TASK OBJECTIVE => From the entries below, gather each line containing the word "ComplexMultiplication".
DATASET ENTRIES START
import Literature.NumberTheory.EllipticCurves.DeShalit1987.RayClassFieldPAdicReading
import Literature.NumberTheory.EllipticCurves.DeShalit1987.CMFormalActionReadingSeries
import Literature.NumberTheory.EllipticCurves.X049IntegralModelReadings
import Literature.NumberTheory.ComplexMultiplication.EllipticUnits.GrossencharacterFrobeniusInverse
import Literature.NumberTheory.ComplexMultiplication.EllipticUnits.LatticeRepsPermutation
import Literature.NumberTheory.ComplexMultiplication.EllipticUnits.DeShalitDivisionPointsLattice
import HarnessLib

/-!
# The theta datum OVER THE `𝔓`-ADIC READING RING: the «theta datum over `R`» binder block of the (α)-bridge
# `exists_unit_forall_relColemanSeries_eq_subst_subst_of_thetaReadings` (B10f-d), instantiated at `R := 𝒪_{F,(𝔓)} = DeShalit1987.readingRing E hE`
# and discharged (de Shalit II §4.4 (25), II §4.9 (i)(ii); proofs only)

Cell `bsd-print-cf2`, width seat `bsd-line-cf2-p1-w7` g16 (piece (RP)-THETA-DATUM, part 2 of 2; part 1 is `…SeamCMDatumReading`); `--supports`
stmt-BirchSwinnertonDyer-24720 (helper, Theses-free).  THEOREMS ONLY; no `def`, no named fact, no `sorry`.

WHAT.  B10f-d (`…KatzMeasureJZeroSeam.exists_unit_forall_relColemanSeries_eq_subst_subst_of_thetaReadings`, p768701) produces the bridge
identity (hβ) for a family of units from READINGS, over an abstract data ring `R` with a `𝔓`-adic reading `ψ : R → 𝒪_E`, an algebraic reading
`j : R → K̄` (`ψ = ι_v ∘ j`), an inverse Frobenius `τ` (`φ⁻¹ ∘ ψ = ψ ∘ τ`), the theta data `K_c, x₀, y₀, x₁, y₁, α_R, x_c` and units `u_c = x₀ − x_c`,
the permutation `e` of the `𝔞`-division values with `τ(x_c) = x_{e c}`, and the `τ`-orbit of the base point.  THIS FILE fixes, for a caller-chosen
READING LEVEL `K(𝔣_ψ𝔠_r)` read into a finite normal `E/K_v` (`hE`; `v ∤ 𝔣_ψ𝔠_r`; `𝔠_r ⊆ 𝔪`, `𝔠_r ⊆ 𝔞_i` for every index `i`),
`R := readingRing E hE`, `ψ := readingHom E hE`, `j := (K(𝔣_ψ𝔠_r) ⊂ K̄) ∘ subtype`, `ι_v := absClosureEmbedding K K_v`, `τ := (readingFrob E hE …)⁻¹`,
and PROVES the existence of `x₀ y₀ x₁ y₁ α_R K_c x u e` with EVERY clause hψj · hu · hKj · hxj · hx₀ · hy₀ · hx₁ · hy₁ · hαj · hτ · hKτ · heT · hinj ·
hsurj · hxτ · hτx₀ · hτy₀ of B10f-d in its token shapes (★★★ `exists_thetaDatum_readingRing`), from:
* the reciprocity clauses (vi)/(vii) of de Shalit II.1.5 at `(𝔣_ψ, 𝔠_r)` AS HYPOTHESES (the last clause of the named fact
  `DeShalit1987.prop15_grossencharacterReciprocity`, B6-style), `ψ(v) = π₀` (PSI-PIN) and `β_K π₀ ≡ 1 (mod 𝔠_r)`;
* the algebraic theta data `X₀, Y₀, X₁, Y₁, X_c ∈ K(𝔣_ψ𝔠_r)` with their MODEL-coordinate values under `ι̂` and their `𝔓`-integrality /
  unit statements (`∈ readingRing E hE`, `‖e(X₀ − X_c)‖ = 1` — de Shalit II.4.9 (i); HYPOTHESES here, to be discharged by reduction theory),
  and the theta constants `K_c ∈ K` (`v`-integral).
The proofs instantiate (RP) `RayClassFieldPAdicReading` (ring, readings, Frobenius), B6 `GrossencharacterFrobeniusInverse`
(`algClosureEmb_iterate_model_eq`, the `τ`-orbit and one Frobenius step) and `LatticeRepsPermutation` (the permutation `e` and `hxτ`).
The companion `…SeamCMDatumReading.exists_cmDatum_readingRing` takes the outputs `x₀ y₀ x₁ y₁ α_R` with the value clauses proved here and
supplies the remaining CM block (`T`, `P_r`, `Q_r`, `hidX`, `hidY`, …) of B10f-d.

HONEST FRAMING: plumbing of accepted kernel theorems; the reciprocity law and the integrality statements are HYPOTHESES; nothing is closed;
no summit statement is proved by this seat; BSD is not proved by any of this.

## References
* [deShalit1987] E. de Shalit, *Iwasawa theory of elliptic curves with complex multiplication* (1987), II §1.5 (vi)(vii), II §4.2 (p. 56),
  II §4.4 (25), II §4.9 Proposition (i)(ii) (p. 62–63).
* [Shimura1971] G. Shimura, *Introduction to the Arithmetic Theory of Automorphic Functions* (1971), Thm. 5.3, Prop. 7.40.
-/

-- the summit namespace `Summit.BirchSwinnertonDyer.BirchSwinnertonDyer` repeats the problem name by design (D-0017)
set_option linter.dupNamespace false
set_option autoImplicit false

noncomputable section

open scoped Classical
open scoped NumberField PeriodPair
open PeriodPair Literature.NumberTheory.EllipticCurves Literature.NumberTheory.EllipticCurves.DeShalit1987
open Literature.NumberTheory.ComplexMultiplication.EllipticUnits
open NumberField Field IsDedekindDomain IsDedekindDomain.HeightOneSpectrum ValuativeRel PowerSeries
open Literature.NumberTheory.NumberFields
open Literature.NumberTheory.GaloisRepresentations Literature.NumberTheory.GaloisRepresentations.IsNonarchimedeanLocalField
  Literature.NumberTheory.GaloisRepresentations.LubinTate _root_.WeierstrassCurve
open Literature.NumberTheory.LFunctions.AbelianDensity (artinSymbol)

namespace Summit.BirchSwinnertonDyer.BirchSwinnertonDyer.Theorems.PrintCf2.KatzMeasureJZeroSeam

attribute [local instance] ltNormUniformSpace ltNormIsUniformAddGroup rk1 nF nE fintypeResidueField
DATASET ENTRIES END
WRITTEN REPLY =>
import Literature.NumberTheory.ComplexMultiplication.EllipticUnits.GrossencharacterFrobeniusInverse
import Literature.NumberTheory.ComplexMultiplication.EllipticUnits.LatticeRepsPermutation
import Literature.NumberTheory.ComplexMultiplication.EllipticUnits.DeShalitDivisionPointsLattice
open Literature.NumberTheory.ComplexMultiplication.EllipticUnits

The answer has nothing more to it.